What the task requires -
Output exactly the lines below, starting with the line that has "refine eventually_atTop.2 ⟨max" and going on through the line that has "rw [lroTerm_eq, div_le_iff₀", both included, and no other lines.

(Saved data entries)
* * *
import Summits.HubbardSuperconductivity.HubbardSuperconductivity.Theses.EnslavedA1g
import Summits.HubbardSuperconductivity.HubbardSuperconductivity.Theorems.TwTipContinuation.Negative.TipNormalForm
import Literature.MathematicalPhysics.QuantumLattice.LocalPairOn
import Literature.MathematicalPhysics.QuantumLattice.PairCorrelationsProofs

/-!
# Route `EnslavedA1g` — the bond parallelogram and the glue items

* `BondParallelogram` (stmt-HubbardSuperconductivity-0940): the operator identity
  `Δ_{s*}†Δ_{s*} + Δ_d†Δ_d = 2 (Δ_{+}†Δ_{+} + Δ_{-}†Δ_{-})`, `Δ_± = Δ_{(s* ± d)/2} = (Δ_{s*} ± Δ_d)/2`
  (linearity of the pair field in its form factor, `pairFieldOn_add` / `pairFieldOn_smul`, and the
  parallelogram law in a noncommutative algebra).
* `CruxesGiveBondCondensate` (stmt-HubbardSuperconductivity-14254): `NoOnsiteODLRO →
  A1gSlavingTransfer → BondSingletCondensation → BondCondensateWithoutA1g` (bookkeeping).
* `BondCondensateGivesSummit` (stmt-HubbardSuperconductivity-14260): `BondCondensateWithoutA1g →
  HubbardSuperconductivity`: at large even `L`, `Re⟨Δ_d†Δ_d⟩ = 2 Re⟨Δ_+†Δ_+ + Δ_-†Δ_-⟩ -
  Re⟨Δ_{s*}†Δ_{s*}⟩ ≥ 2aL⁴ - aL⁴`, and the even-side `liminf` bookkeeping (with the a-priori cap
  `expect_pairIntensity_le`) gives the summit's matrix.
* `Assembly` (stmt-HubbardSuperconductivity-0941): the composition.

Sources: D. J. Scalapino, Phys. Rep. 250 (1995) 329, §2 eqs. (2.2)–(2.4); S.-C. Zhang, Phys. Rev.
Lett. 65 (1990) 120 (η/s-wave slaving). No new definitions.
-/

-- the mandated namespace `Summit.<Summit>.<Problem>.Theorems` repeats `HubbardSuperconductivity`
-- (single-problem summit, D-0017), which the `dupNamespace` linter flags on every declaration
set_option linter.dupNamespace false

namespace Summit.HubbardSuperconductivity.HubbardSuperconductivity.Theorems.EnslavedA1g

open Matrix Filter Literature.MathematicalPhysics.QuantumLattice Literature.Probability.LatticeModels
open Summit.HubbardSuperconductivity.HubbardSuperconductivity.Theses.EnslavedA1g
open Summit.HubbardSuperconductivity.TwTipContinuation.Negative
  (lroTerm_eq expect_pairIntensity_le side_pow_pos)

/-- The parallelogram law in a (noncommutative) `ℂ`-algebra, in the form used for the bond pair
fields: `A'A + B'B = 2 • ((½(A'+B'))(½(A+B)) + (½(A'-B'))(½(A-B)))`. [folklore] -/
theorem parallelogram_alg {R : Type*} [Ring R] [Algebra ℂ R] (A B A' B' : R) :
    A' * A + B' * B = (2 : ℂ) • ((((1 / 2 : ℝ) : ℂ) • (A' + B')) * ((((1 / 2 : ℝ) : ℂ)) • (A + B)) +
      (((1 / 2 : ℝ) : ℂ) • (A' - B')) * ((((1 / 2 : ℝ) : ℂ)) • (A - B))) := by
  simp only [smul_mul_assoc, mul_smul_comm, smul_smul, add_mul, mul_add, sub_mul, mul_sub, smul_add,
    smul_sub]
  push_cast
  module

/-- **`BondParallelogram`** (stmt-HubbardSuperconductivity-0940): for every side `L`,
`Δ_{s*}†Δ_{s*} + Δ_d†Δ_d = 2 • (Δ_+†Δ_+ + Δ_-†Δ_-)` with `Δ_± = Δ_{(s* ± d)/2}`; indeed the pair
field is linear in its form factor, so `Δ_± = ½(Δ_{s*} ± Δ_d)`, and the parallelogram law
applies. Scalapino, Phys. Rep. 250 (1995) 329, §2 eq. (2.2). [folklore] -/
theorem bondParallelogram_proof :
    Summit.HubbardSuperconductivity.HubbardSuperconductivity.Theses.EnslavedA1g.BondParallelogram := by
  unfold BondParallelogram
  intro L _
  have hp : (fun e => (extendedSWave e + dWaveFormFactor e) / 2) =
      (1 / 2 : ℝ) • (extendedSWave + dWaveFormFactor) := by
    funext e; simp only [Pi.smul_apply, Pi.add_apply, smul_eq_mul]; ring
  have hm : (fun e => (extendedSWave e - dWaveFormFactor e) / 2) =
      (1 / 2 : ℝ) • (extendedSWave + (-1 : ℝ) • dWaveFormFactor) := by
    funext e; simp only [Pi.smul_apply, Pi.add_apply, smul_eq_mul]; ring
  rw [hp, hm]
  simp only [← pairFieldOn_insert_zero_unitSteps]
  rw [pairFieldOn_smul, pairFieldOn_smul, pairFieldOn_add, pairFieldOn_add, pairFieldOn_smul]
  set A := pairFieldOn (insert 0 unitSteps) extendedSWave L
  set B := pairFieldOn (insert 0 unitSteps) dWaveFormFactor L
  have hneg : A + ((-1 : ℝ) : ℂ) • B = A - B := by
    push_cast; rw [neg_one_smul, sub_eq_add_neg]
  rw [hneg, conjTranspose_smul, conjTranspose_smul, conjTranspose_add, conjTranspose_sub]
  have hstar : star (((1 / 2 : ℝ)) : ℂ) = (((1 / 2 : ℝ)) : ℂ) := Complex.conj_ofReal _
  rw [hstar]
  exact parallelogram_alg A B Aᴴ Bᴴ

/-- **`CruxesGiveBondCondensate`** (stmt-HubbardSuperconductivity-14254): `NoOnsiteODLRO →
A1gSlavingTransfer → BondSingletCondensation → BondCondensateWithoutA1g`. Take `(U, δ, a)` from
the bond-singlet condensation; for a summit family the bond-condensate clause is that crux, and
the extended-`s` smallness is the slaving transfer fed with the on-site smallness.
Zhang, Phys. Rev. Lett. 65 (1990) 120; Scalapino, Phys. Rep. 250 (1995) 329, §2. [folklore] -/
theorem cruxesGiveBondCondensate_proof :
    Summit.HubbardSuperconductivity.HubbardSuperconductivity.Theses.EnslavedA1g.CruxesGiveBondCondensate := by
  unfold CruxesGiveBondCondensate NoOnsiteODLRO A1gSlavingTransfer BondSingletCondensation
    BondCondensateWithoutA1g
  rintro hNo hTr ⟨U, hU, δ, hδ, a, ha, hB⟩
  refine ⟨U, hU, δ, hδ, a, ha, fun N ψ hyp => ⟨hB N ψ hyp, ?_⟩⟩
  exact hTr U δ hU hδ N ψ hyp (hNo U δ hU hδ N ψ hyp)

/-- **`BondCondensateGivesSummit`** (stmt-HubbardSuperconductivity-14260):
`BondCondensateWithoutA1g → HubbardSuperconductivity` with the same `(U, δ)`. For a summit
family, at every even `L` beyond both thresholds (the bond floor `a ≤ L⁻⁴ Re⟨Δ_+†Δ_+ + Δ_-†Δ_-⟩`
and the extended-`s` smallness with `ε := a`), the bond parallelogram gives
`Re⟨Δ_d†Δ_d⟩ = 2 Re⟨Δ_+†Δ_+ + Δ_-†Δ_-⟩ - Re⟨Δ_{s*}†Δ_{s*}⟩ ≥ a L⁴`; the even-side `liminf`
bookkeeping (`lroTerm_eq`, a-priori cap `expect_pairIntensity_le`) then yields
`HasLongRangeOrder`. Scalapino, Phys. Rep. 250 (1995) 329, §2 eq. (2.4). [folklore] -/
theorem bondCondensateGivesSummit_proof :
    Summit.HubbardSuperconductivity.HubbardSuperconductivity.Theses.EnslavedA1g.BondCondensateGivesSummit := by
  unfold BondCondensateGivesSummit BondCondensateWithoutA1g
  rintro ⟨U, hU, δ, hδ, a, ha, h⟩
  unfold _root_.HubbardSuperconductivity Literature.Hubbard.DWaveSuperconductivityHubbard
  refine ⟨U, hU, δ, hδ, fun N ψ hyp => ?_⟩
  obtain ⟨⟨L₀, hlow⟩, hsmall⟩ := h N ψ hyp
  obtain ⟨L₁, hs⟩ := hsmall a ha
  -- the d-wave floor at every large even side
  have hfloor : ∀ (L : ℕ) [NeZero L], Even L → max L₀ L₁ ≤ L →
      a * (L : ℝ) ^ 4 ≤ (expect ((pairField dWaveFormFactor L)ᴴ * pairField dWaveFormFactor L)
        (ψ L)).re := by
    intro L _ hE hL
    have hL' : (0 : ℝ) < (L : ℝ) := Nat.cast_pos.2 (Nat.pos_of_ne_zero (NeZero.ne L))
    have hL4 : (0 : ℝ) < (L : ℝ) ^ 4 := by positivity
    have h1 := hlow L hE (le_trans (le_max_left _ _) hL)
    have h2 := hs L hE (le_trans (le_max_right _ _) hL)
    rw [le_div_iff₀ hL4] at h1
    rw [div_le_iff₀ hL4] at h2
    -- the parallelogram identity in expectation
    have hpar := congrArg (fun X => (expect X (ψ L)).re) (bondParallelogram_proof L)
    simp only [expect_add, expect_smul, Complex.add_re, Complex.mul_re, Complex.re_ofNat,
      Complex.im_ofNat, zero_mul, sub_zero] at hpar
    linarith
  -- the even-side `liminf` bookkeeping
  change 0 < liminf (fun k : ℕ => (∑ x ∈ halfOpenBox 2 (2 * k), ∑ y ∈ halfOpenBox 2 (2 * k),
          torusPullback (pairFieldCorr dWaveFormFactor ψ) (2 * k) x y) /
        ((halfOpenBox 2 (2 * k)).card : ℝ) ^ 2) atTop
  have hev : ∀ᶠ k in atTop, a ≤ (∑ x ∈ halfOpenBox 2 (2 * k), ∑ y ∈ halfOpenBox 2 (2 * k),
          torusPullback (pairFieldCorr dWaveFormFactor ψ) (2 * k) x y) /
        ((halfOpenBox 2 (2 * k)).card : ℝ) ^ 2 := by
    refine eventually_atTop.2 ⟨max L₀ L₁ + 1, fun k hk => ?_⟩
    haveI : NeZero (2 * k) := ⟨by omega⟩
    rw [lroTerm_eq, le_div_iff₀ (side_pow_pos k)]
    exact hfloor (2 * k) (even_two_mul k) (by omega)
  have hev' : ∀ᶠ k in atTop, (∑ x ∈ halfOpenBox 2 (2 * k), ∑ y ∈ halfOpenBox 2 (2 * k),
          torusPullback (pairFieldCorr dWaveFormFactor ψ) (2 * k) x y) /
        ((halfOpenBox 2 (2 * k)).card : ℝ) ^ 2 ≤
      (∑ e ∈ insert 0 unitSteps, ‖((dWaveFormFactor e / Real.sqrt 2 : ℝ) : ℂ)‖ * 2) ^ 2 := by
    refine eventually_atTop.2 ⟨1, fun k hk => ?_⟩
    haveI : NeZero (2 * k) := ⟨by omega⟩
    obtain ⟨-, hu, -⟩ := hyp (2 * k) (even_two_mul k)
    rw [lroTerm_eq, div_le_iff₀ (side_pow_pos k)]
    exact expect_pairIntensity_le (2 * k) (ψ (2 * k)) hu
  exact lt_of_lt_of_le ha (le_liminf_of_le (isCoboundedUnder_ge_of_eventually_le _ hev') hev)

/-- **Assembly of route `EnslavedA1g`** (stmt-HubbardSuperconductivity-0941): the bodies of
`NoOnsiteODLRO`, `A1gSlavingTransfer` and `BondSingletCondensation` imply the summit — the
composition `bondCondensateGivesSummit_proof (cruxesGiveBondCondensate_proof …)`.
Scalapino, Phys. Rep. 250 (1995) 329, §2. [folklore] -/
theorem enslavedA1g_assembly_proof :
    Summit.HubbardSuperconductivity.HubbardSuperconductivity.Theses.EnslavedA1g.Assembly := by
  intro hNo hTr hB
  exact bondCondensateGivesSummit_proof (cruxesGiveBondCondensate_proof hNo hTr hB)

end Summit.HubbardSuperconductivity.HubbardSuperconductivity.Theorems.EnslavedA1g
* * *
Answer box -
    refine eventually_atTop.2 ⟨max L₀ L₁ + 1, fun k hk => ?_⟩
    haveI : NeZero (2 * k) := ⟨by omega⟩
    rw [lroTerm_eq, le_div_iff₀ (side_pow_pos k)]
    exact hfloor (2 * k) (even_two_mul k) (by omega)
  have hev' : ∀ᶠ k in atTop, (∑ x ∈ halfOpenBox 2 (2 * k), ∑ y ∈ halfOpenBox 2 (2 * k),
          torusPullback (pairFieldCorr dWaveFormFactor ψ) (2 * k) x y) /
        ((halfOpenBox 2 (2 * k)).card : ℝ) ^ 2 ≤
      (∑ e ∈ insert 0 unitSteps, ‖((dWaveFormFactor e / Real.sqrt 2 : ℝ) : ℂ)‖ * 2) ^ 2 := by
    refine eventually_atTop.2 ⟨1, fun k hk => ?_⟩
    haveI : NeZero (2 * k) := ⟨by omega⟩
    obtain ⟨-, hu, -⟩ := hyp (2 * k) (even_two_mul k)
    rw [lroTerm_eq, div_le_iff₀ (side_pow_pos k)]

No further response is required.